_WHAT YOU ARE ASKED TO DO_
I would like every line of the records below that contains the word "have" copied.

○ ○ ○

import Summits.QuantumFields.YangMills.Theorems.UnitScaleTiltProp8Chart47Analytic
import Literature.MathematicalPhysics.QuantumFieldTheory.Balaban1983to89.T3ContinuumYM3Torus
import HarnessLib

/-!
# Route `UnitScaleTilt`, crux K1 child «MinimiserStabilityRegPr» (stmt-QuantumFields-19200), registered stub V2′ `stub_halvingStep` — the C_E node's row
# **(S6)∕(X4) «the chart `D(·)` is a holomorphic map», CARRIER EDITION OVER AN ABSTRACT CHART FUNCTIONAL** (★★OWNER RULING g26-№6 (S6), ACK 21 (3)):
# from the two P3a letters of ANY chart functional `Φ` — holomorphy on the weighted ball (hCd) and the quadratic remainder about a continuous linear `Qlin` (hCq) —
# and a right inverse `H` of `Qlin` with the guarded (46) letter, the analytic selector `D(·)` of `Φ(A′ − H·D) − Qlin(A′ − H·D) = D` with EVERY binder the
# dressing knits display (`hD`, `h49`, `hDd`, `hCd`, (48), (50), (55), (73)) — so that the re-based chart `chartLogFlat` (RULING g26-№6 (S1)∕(S3)) is plugged in
# by ONE `exact` the moment its `hCd♭`∕`hCq♭` land, and the retired single-bar `chartLog` (P3a `chartRemainder_hCd_hCq`) is an instance today

Cell `ym3-torus` (HUMAN RULING D-0037, YM ladder rung R3 — continuum SU(2) YM₃ on the torus is a RUNG, not the Clay problem), width seat `ym-ust-19936-w7`
gen 2.  `--supports stmt-QuantumFields-19200 --as helper`; def-free, 0 sorry, standard axioms.  Companion of ✓ `…Prop8Chart47Analytic` (p610335∕p610762).

WHAT THIS FILE PROVES (no definition, no sorry; `V` finite-dimensional complex normed, `β` finite; block weight `1`, field weight `w₁ > 0`):
* §1 ★★ `exists_analytic_chartD_of_remainder` — finite `ι`; data: `Φ : (ι → V) → (β → V)`, `Qlin : (ι → V) →L[ℂ] (β → V)`, `H : (β → V) →ₗ[ℂ] (ι → V)`,
  `hΦd : DifferentiableOn ℂ Φ {w₁-ball R}`, `hΦq : size Y ≤ r < R ⇒ ‖Φ Y c − Qlin Y c‖ ≤ C₂r²`, `hHinv : Qlin (H X) = X`, `hHB : 0 ≤ t → ‖X‖_∞ ≤ t ⇒ w₁ i‖H X i‖ ≤ B₀t`,
  `9C₂B₀ε < 1`, `3ε ≤ R`, `0 < ε`.  Conclusion: `∃ Dsel`, analytic on the `w₁`-ball `< ε` with holomorphic `fderiv`, and — pointwise on the ball — (49) for
  `C := Φ − Qlin`, the ball bound `4C₂ε²`, (48) `Φ(A′ − H·Dsel A′) = Qlin A′`, (50) uniqueness, (55); in the SIZED-FIELD currency `size Y ≤ r < ε` — `hD` ((55),
  negative `r` harmless), `h49` (`∀ᶠ X in 𝓝 Y, Dsel X = C (X − H (Dsel X))`), `hDd`, `hCd` (`DifferentiableAt ℂ C (Y − H (Dsel Y))`); and (73) weighted with the
  sharp `O(size A′)` constant.  (`Chart47Analytic.exists_analytic_chart47W` + §3∕§5 there at `wB := 1`, `C := Φ − Qlin`.)
* §2 ★★ `exists_analytic_chartD_of_remainder_T3` — the same at the d = 3 carrier `ι := PBond (F.P K) 0` (any `F : T3Family`, `n K`, level weights
  `w : ℕ → PBond (F.P K) 0 → ℝ` with `w 1 > 0`), the four knit binders delivered in the TEXT of ✓ `HalvingDressingLetter.exists_hWq_dressed_cubeSeq_T3`(∕`_of_columnLetters`)
  — i.e. with their gradient-size premiss `w 2 b·L^{K−n}·‖Y(b+e_ν) − Y(b)‖ ≤ r` carried (and not used).
CARRIER READING (RULING g26-№6 (S6)): `β := BondIdx D`, `Φ := chartLogFlat η D` (✓ `Prop8ChartDoubleBar`, (S1)), `Qlin := fderiv ℂ Φ 0` (= `η·Lʲ·bondAvgIter j`, (S1)'s
certificate), `hΦd`∕`hΦq` := (S3)'s `hCd♭`∕`hCq♭`, `H := flatH`'s ℂ-extension with `hHinv` from ✓`FlatCubeOperators.QE_hOp` and `hHB` from ✓`HSupLetterG`
(★w3-19200 g4's `…FlatHDressingShape`).  Today's instance: `Φ := chartLog η D` with ✓`Prop8Chart.chartRemainder_hCd_hCq` and ✓`ChartHInv.hH_of_flatH` (retired chart).
HONEST SCOPE.  Bookkeeping over DISPLAYED abstract letters; no estimate of [Balaban1985Variational] asserted; NOT a claim about the stub, the crux, the rung or the gap.

References: T. Bałaban, CMP **102** (1985) 277–309 [Balaban1985Variational] (44)–(50) p.285, (53)–(57) p.286, (63)–(73) pp.287–289, Prop. 3 p.289, (157) p.302.
-/

set_option autoImplicit false

noncomputable section

open Metric Set Filter
open scoped Topology ContDiff

namespace Summit.QuantumFields.YangMills.Theorems.Chart47AnalyticCarrier

open Literature.MathematicalPhysics.QuantumFieldTheory.Balaban1983to89
open T3ContinuumYM3Torus (T3Family)
open Summit.QuantumFields.YangMills.Theorems.Chart47Analytic

/-! ## §1 Generic index types: the analytic chart from the two remainder letters of an abstract functional -/

section Generic

variable {ι β : Type*} [Fintype ι] [Fintype β] {V : Type*} [NormedAddCommGroup V] [NormedSpace ℂ V] [FiniteDimensional ℂ V]

/-- ★★ **THE ANALYTIC CHART `D(·)` FROM THE REMAINDER LETTERS OF AN ABSTRACT FUNCTIONAL** (see the module docstring for the binders and the list of conclusions).
[cite: Balaban1985Variational, (44)-(50) p.285, (53)-(57) p.286, (63)-(73) pp.287-289, Prop. 3 p.289] -/
theorem exists_analytic_chartD_of_remainder {w₁ : ι → ℝ} (hw₁ : ∀ i, 0 < w₁ i)
    (Φ : (ι → V) → (β → V)) (Qlin : (ι → V) →L[ℂ] (β → V)) (H : (β → V) →ₗ[ℂ] (ι → V)) {C₂ R B₀ ε : ℝ} (hC₂ : 0 ≤ C₂) (hB₀ : 0 ≤ B₀)
    (hΦd : DifferentiableOn ℂ Φ {Y : ι → V | ∀ i, w₁ i * ‖Y i‖ < R})
    (hΦq : ∀ (Y : ι → V) (r : ℝ), r < R → (∀ i, w₁ i * ‖Y i‖ ≤ r) → ∀ c, ‖Φ Y c - Qlin Y c‖ ≤ C₂ * r ^ 2)
    (hHinv : ∀ X, Qlin (H X) = X)
    (hHB : ∀ (X : β → V) (t : ℝ), 0 ≤ t → (∀ c, ‖X c‖ ≤ t) → ∀ i, w₁ i * ‖H X i‖ ≤ B₀ * t)
    (hq : 9 * C₂ * B₀ * ε < 1) (hR : 3 * ε ≤ R) (hε : 0 < ε) :
    ∃ Dsel : (ι → V) → (β → V),
      AnalyticOnNhd ℂ Dsel {A' : ι → V | ∀ i, w₁ i * ‖A' i‖ < ε} ∧
      DifferentiableOn ℂ (fderiv ℂ Dsel) {A' : ι → V | ∀ i, w₁ i * ‖A' i‖ < ε} ∧
      -- pointwise on the open ball: ball bound, (49), (48), (50), (55)
      (∀ A' : ι → V, (∀ i, w₁ i * ‖A' i‖ < ε) →
        (∀ c, ‖Dsel A' c‖ ≤ 4 * C₂ * ε ^ 2) ∧
        Φ (A' - H (Dsel A')) - Qlin (A' - H (Dsel A')) = Dsel A' ∧
        Φ (A' - H (Dsel A')) = Qlin A' ∧
        (∀ D' : β → V, (∀ c, ‖D' c‖ ≤ 4 * C₂ * ε ^ 2) → Φ (A' - H D') - Qlin (A' - H D') = D' → D' = Dsel A') ∧
        (∀ ρ : ℝ, 0 ≤ ρ → (∀ i, w₁ i * ‖A' i‖ ≤ ρ) → ∀ c, ‖Dsel A' c‖ ≤ 4 * C₂ * ρ ^ 2)) ∧
      -- hD : (55) in the sized-field form
      (∀ (Y : ι → V) (r' : ℝ), r' < ε → (∀ i, w₁ i * ‖Y i‖ ≤ r') → ∀ c, ‖Dsel Y c‖ ≤ 4 * C₂ * r' ^ 2) ∧
      -- h49
      (∀ (Y : ι → V) (r : ℝ), r < ε → (∀ i, w₁ i * ‖Y i‖ ≤ r) →
        ∀ᶠ X in 𝓝 Y, Dsel X = (fun Z : ι → V => Φ Z - Qlin Z) (X - H (Dsel X))) ∧
      -- hDd
      (∀ (Y : ι → V) (r : ℝ), r < ε → (∀ i, w₁ i * ‖Y i‖ ≤ r) → DifferentiableAt ℂ Dsel Y) ∧
      -- hCd
      (∀ (Y : ι → V) (r : ℝ), r < ε → (∀ i, w₁ i * ‖Y i‖ ≤ r) → DifferentiableAt ℂ (fun Z : ι → V => Φ Z - Qlin Z) (Y - H (Dsel Y))) ∧
      -- (73), weighted, sharp
      (∀ A' : ι → V, (∀ i, w₁ i * ‖A' i‖ < ε) → ∀ ρ : ℝ, 0 ≤ ρ → (∀ i, w₁ i * ‖A' i‖ ≤ ρ) →
        ∀ (W : ι → V) (t : ℝ), 0 ≤ t → (∀ i, w₁ i * ‖W i‖ ≤ t) → ∀ c, ‖fderiv ℂ Dsel A' W c‖ ≤ 9 * C₂ * ρ * (1 - 9 * C₂ * B₀ * ε)⁻¹ * t) := by
  classical
  set C : (ι → V) → (β → V) := fun Z => Φ Z - Qlin Z with hC
  have hwB : ∀ _c : β, (0 : ℝ) < 1 := fun _ => one_pos
  have hH' : ∀ (X : β → V) (t : ℝ), 0 ≤ t → (∀ c, (fun _ : β => (1 : ℝ)) c * ‖X c‖ ≤ t) → ∀ i, w₁ i * ‖H X i‖ ≤ B₀ * t :=
    fun X t ht hX => hHB X t ht (fun c => by simpa only [one_mul] using hX c)
  have hCq' : ∀ (Y : ι → V) (r : ℝ), r < R → (∀ i, w₁ i * ‖Y i‖ ≤ r) → ∀ c, (fun _ : β => (1 : ℝ)) c * ‖C Y c‖ ≤ C₂ * r ^ 2 :=
    fun Y r hr hY c => by simpa only [one_mul, hC, Pi.sub_apply] using hΦq Y r hr hY c
  have hCd' : DifferentiableOn ℂ C {Y : ι → V | ∀ i, w₁ i * ‖Y i‖ < R} := hΦd.sub Qlin.differentiable.differentiableOn
  obtain ⟨Dsel, han, hfd, hpt⟩ := exists_analytic_chart47W hw₁ hwB C H hC₂ hB₀ hH' hCq' hCd' hq hR hε
  have hDball : ∀ A' : ι → V, (∀ i, w₁ i * ‖A' i‖ < ε) → ∀ c, (fun _ : β => (1 : ℝ)) c * ‖Dsel A' c‖ ≤ 4 * C₂ * ε ^ 2 :=
    fun A' hA' => (hpt A' hA').1.1
  have hDfix : ∀ A' : ι → V, (∀ i, w₁ i * ‖A' i‖ < ε) → C (A' - H (Dsel A')) = Dsel A' := fun A' hA' => (hpt A' hA').1.2
  refine ⟨Dsel, han, hfd, fun A' hA' => ⟨fun c => ?_, (hpt A' hA').1.2, ?_, fun D' hD' hfix' => ?_, fun ρ hρ hA'ρ c => ?_⟩, fun Y r' hr' hY => ?_,
    fun Y r hr hY => eventually_fix_of_size_le C H Dsel hDfix Y r hr hY,
    fun Y r hr hY => differentiableAt_chart47W_of_size_le hw₁ hwB C H hC₂ hB₀ hH' hCq' hCd' hq hR hε Dsel hDball hDfix Y r hr hY,
    fun Y r hr hY => differentiableAt_shift_of_size_le hw₁ C H hC₂ hH' hCd' hq hR hε Dsel hDball Y r hr hY,
    fun A' hA' ρ hρ0 hρ W t ht hW c => ?_⟩
  · simpa only [one_mul] using (hpt A' hA').1.1 c
  · -- (48)
    have h := (hpt A' hA').2.2.2 (Qlin : (ι → V) →ₗ[ℂ] (β → V)) (fun X => by simpa only [ContinuousLinearMap.coe_coe] using hHinv X)
    simp only [ContinuousLinearMap.coe_coe, hC, add_sub_cancel] at h
    exact h
  · -- (50)
    exact (hpt A' hA').2.1 D' (fun c => by simpa only [one_mul] using hD' c) hfix'
  · -- (55)
    simpa only [one_mul] using (hpt A' hA').2.2.1 ρ hρ hA'ρ c
  · -- hD in the sized-field form
    rcases lt_or_ge r' 0 with hneg | hr0
    · have hι : IsEmpty ι := ⟨fun i => by
        have h0 : 0 ≤ w₁ i * ‖Y i‖ := mul_nonneg (hw₁ i).le (norm_nonneg _)
        linarith [hY i]⟩
      have hY0 : ∀ i, w₁ i * ‖Y i‖ ≤ 0 := fun i => hι.elim i
      intro c
      have h := (hpt Y (mem_wBall_of_size_le hr' hY)).2.2.1 0 le_rfl hY0 c
      have : (0 : ℝ) ≤ 4 * C₂ * r' ^ 2 := by positivity
      rw [one_mul] at h
      nlinarith
    · exact fun c => by simpa only [one_mul] using (hpt Y (mem_wBall_of_size_le hr' hY)).2.2.1 r' hr0 hY c
  · -- (73)
    simpa only [one_mul] using
      wsize_fderiv_chart47W_le hw₁ hwB C H hC₂ hB₀ hH' hCq' hCd' hq hR hε Dsel hDball hDfix A' hA' ρ hρ0 hρ W t ht hW c

end Generic

/-! ## §2 The d = 3 carrier: the knit binders in their own text (gradient-size premiss carried) -/

section T3

variable {β : Type*} [Fintype β] {V : Type*} [NormedAddCommGroup V] [NormedSpace ℂ V] [FiniteDimensional ℂ V]

/-- ★★ **THE ANALYTIC CHART `D(·)` AT THE d = 3 CARRIER, KNIT-READY.**  `F : T3Family`, heights `n K`, level weights `w` with `w 1 > 0`; an abstract chart functional
`Φ` on `PBond (F.P K) 0 → V` with block index type `β`, its linear part `Qlin`, a right inverse `H` with the guarded (46) letter, the P3a letters `hΦd`∕`hΦq` and the
window `9C₂B₀ε < 1`, `3ε ≤ R`.  Conclusion: `∃ Dsel` (analytic on the `w 1`-ball `< ε`, holomorphic `fderiv`, (48)–(50)∕(55) pointwise) delivering — with `R := ε`,
`C := fun Z => Φ Z − Qlin Z` — the binders `hD` of ✓`HalvingDressingLetter.exists_hWq_dressed_cubeSeq_T3` and `h49`∕`hDd`∕`hCd` of
✓`…exists_hWq_dressed_cubeSeq_T3_of_columnLetters` IN THEIR TEXT (sup-size AND gradient-size premisses), plus (73) weighted. [cite: Balaban1985Variational, (44)-(50) p.285, (55) p.286, (73) p.289, Prop. 3 p.289, (157) p.302] -/
theorem exists_analytic_chartD_of_remainder_T3 (F : T3Family) (n K : ℕ) {w : ℕ → PBond (F.P K) 0 → ℝ} (hw1 : ∀ b, 0 < w 1 b)
    (Φ : (PBond (F.P K) 0 → V) → (β → V)) (Qlin : (PBond (F.P K) 0 → V) →L[ℂ] (β → V)) (H : (β → V) →ₗ[ℂ] (PBond (F.P K) 0 → V))
    {C₂ R B₀ ε : ℝ} (hC₂ : 0 ≤ C₂) (hB₀ : 0 ≤ B₀)
    (hΦd : DifferentiableOn ℂ Φ {Y : PBond (F.P K) 0 → V | ∀ b, w 1 b * ‖Y b‖ < R})
    (hΦq : ∀ (Y : PBond (F.P K) 0 → V) (r : ℝ), r < R → (∀ b, w 1 b * ‖Y b‖ ≤ r) → ∀ c, ‖Φ Y c - Qlin Y c‖ ≤ C₂ * r ^ 2)
    (hHinv : ∀ X, Qlin (H X) = X)
    (hHB : ∀ (X : β → V) (t : ℝ), 0 ≤ t → (∀ c, ‖X c‖ ≤ t) → ∀ b, w 1 b * ‖H X b‖ ≤ B₀ * t)
    (hq : 9 * C₂ * B₀ * ε < 1) (hR : 3 * ε ≤ R) (hε : 0 < ε) :
    ∃ Dsel : (PBond (F.P K) 0 → V) → (β → V),
      AnalyticOnNhd ℂ Dsel {A' : PBond (F.P K) 0 → V | ∀ b, w 1 b * ‖A' b‖ < ε} ∧
      DifferentiableOn ℂ (fderiv ℂ Dsel) {A' : PBond (F.P K) 0 → V | ∀ b, w 1 b * ‖A' b‖ < ε} ∧
      (∀ A' : PBond (F.P K) 0 → V, (∀ b, w 1 b * ‖A' b‖ < ε) →
        (∀ c, ‖Dsel A' c‖ ≤ 4 * C₂ * ε ^ 2) ∧
        Φ (A' - H (Dsel A')) - Qlin (A' - H (Dsel A')) = Dsel A' ∧
        Φ (A' - H (Dsel A')) = Qlin A' ∧
        (∀ D' : β → V, (∀ c, ‖D' c‖ ≤ 4 * C₂ * ε ^ 2) → Φ (A' - H D') - Qlin (A' - H D') = D' → D' = Dsel A') ∧
        (∀ ρ : ℝ, 0 ≤ ρ → (∀ b, w 1 b * ‖A' b‖ ≤ ρ) → ∀ c, ‖Dsel A' c‖ ≤ 4 * C₂ * ρ ^ 2)) ∧
      -- hD, knit text
      (∀ (Y : PBond (F.P K) 0 → V) (r' : ℝ), r' < ε → (∀ b, w 1 b * ‖Y b‖ ≤ r') →
        (∀ (b : PBond (F.P K) 0) (ν : Fin 3), w 2 b * (F.L : ℝ) ^ (K - n) * ‖Y ⟨b.src.shift ν, b.dir⟩ - Y b‖ ≤ r') →
        ∀ c, ‖Dsel Y c‖ ≤ 4 * C₂ * r' ^ 2) ∧
      -- h49, knit text
      (∀ (Y : PBond (F.P K) 0 → V) (r : ℝ), r < ε → (∀ b, w 1 b * ‖Y b‖ ≤ r) →
        (∀ (b : PBond (F.P K) 0) (ν : Fin 3), w 2 b * (F.L : ℝ) ^ (K - n) * ‖Y ⟨b.src.shift ν, b.dir⟩ - Y b‖ ≤ r) →
        ∀ᶠ X in 𝓝 Y, Dsel X = (fun Z : PBond (F.P K) 0 → V => Φ Z - Qlin Z) (X - H (Dsel X))) ∧
      -- hDd, knit text
      (∀ (Y : PBond (F.P K) 0 → V) (r : ℝ), r < ε → (∀ b, w 1 b * ‖Y b‖ ≤ r) →
        (∀ (b : PBond (F.P K) 0) (ν : Fin 3), w 2 b * (F.L : ℝ) ^ (K - n) * ‖Y ⟨b.src.shift ν, b.dir⟩ - Y b‖ ≤ r) →
        DifferentiableAt ℂ Dsel Y) ∧
      -- hCd, knit text
      (∀ (Y : PBond (F.P K) 0 → V) (r : ℝ), r < ε → (∀ b, w 1 b * ‖Y b‖ ≤ r) →
        (∀ (b : PBond (F.P K) 0) (ν : Fin 3), w 2 b * (F.L : ℝ) ^ (K - n) * ‖Y ⟨b.src.shift ν, b.dir⟩ - Y b‖ ≤ r) →
        DifferentiableAt ℂ (fun Z : PBond (F.P K) 0 → V => Φ Z - Qlin Z) (Y - H (Dsel Y))) ∧
      -- (73), weighted, sharp
      (∀ A' : PBond (F.P K) 0 → V, (∀ b, w 1 b * ‖A' b‖ < ε) → ∀ ρ : ℝ, 0 ≤ ρ → (∀ b, w 1 b * ‖A' b‖ ≤ ρ) →
        ∀ (W : PBond (F.P K) 0 → V) (t : ℝ), 0 ≤ t → (∀ b, w 1 b * ‖W b‖ ≤ t) →
          ∀ c, ‖fderiv ℂ Dsel A' W c‖ ≤ 9 * C₂ * ρ * (1 - 9 * C₂ * B₀ * ε)⁻¹ * t) := by
  obtain ⟨Dsel, han, hfd, hpt, hD, h49, hDd, hCd, h73⟩ :=
    exists_analytic_chartD_of_remainder (w₁ := w 1) hw1 Φ Qlin H hC₂ hB₀ hΦd hΦq hHinv hHB hq hR hε
  exact ⟨Dsel, han, hfd, hpt, fun Y r' hr' hY _ => hD Y r' hr' hY, fun Y r hr hY _ => h49 Y r hr hY, fun Y r hr hY _ => hDd Y r hr hY,
    fun Y r hr hY _ => hCd Y r hr hY, h73⟩

end T3

end Summit.QuantumFields.YangMills.Theorems.Chart47AnalyticCarrier

end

○ ○ ○

_RESPONSE TO THIS TASK_
  have hwB : ∀ _c : β, (0 : ℝ) < 1 := fun _ => one_pos
  have hH' : ∀ (X : β → V) (t : ℝ), 0 ≤ t → (∀ c, (fun _ : β => (1 : ℝ)) c * ‖X c‖ ≤ t) → ∀ i, w₁ i * ‖H X i‖ ≤ B₀ * t :=
  have hCq' : ∀ (Y : ι → V) (r : ℝ), r < R → (∀ i, w₁ i * ‖Y i‖ ≤ r) → ∀ c, (fun _ : β => (1 : ℝ)) c * ‖C Y c‖ ≤ C₂ * r ^ 2 :=
  have hCd' : DifferentiableOn ℂ C {Y : ι → V | ∀ i, w₁ i * ‖Y i‖ < R} := hΦd.sub Qlin.differentiable.differentiableOn
  have hDball : ∀ A' : ι → V, (∀ i, w₁ i * ‖A' i‖ < ε) → ∀ c, (fun _ : β => (1 : ℝ)) c * ‖Dsel A' c‖ ≤ 4 * C₂ * ε ^ 2 :=
  have hDfix : ∀ A' : ι → V, (∀ i, w₁ i * ‖A' i‖ < ε) → C (A' - H (Dsel A')) = Dsel A' := fun A' hA' => (hpt A' hA').1.2
    have h := (hpt A' hA').2.2.2 (Qlin : (ι → V) →ₗ[ℂ] (β → V)) (fun X => by simpa only [ContinuousLinearMap.coe_coe] using hHinv X)
    · have hι : IsEmpty ι := ⟨fun i => by
        have h0 : 0 ≤ w₁ i * ‖Y i‖ := mul_nonneg (hw₁ i).le (norm_nonneg _)
      have hY0 : ∀ i, w₁ i * ‖Y i‖ ≤ 0 := fun i => hι.elim i
      have h := (hpt Y (mem_wBall_of_size_le hr' hY)).2.2.1 0 le_rfl hY0 c
      have : (0 : ℝ) ≤ 4 * C₂ * r' ^ 2 := by positivity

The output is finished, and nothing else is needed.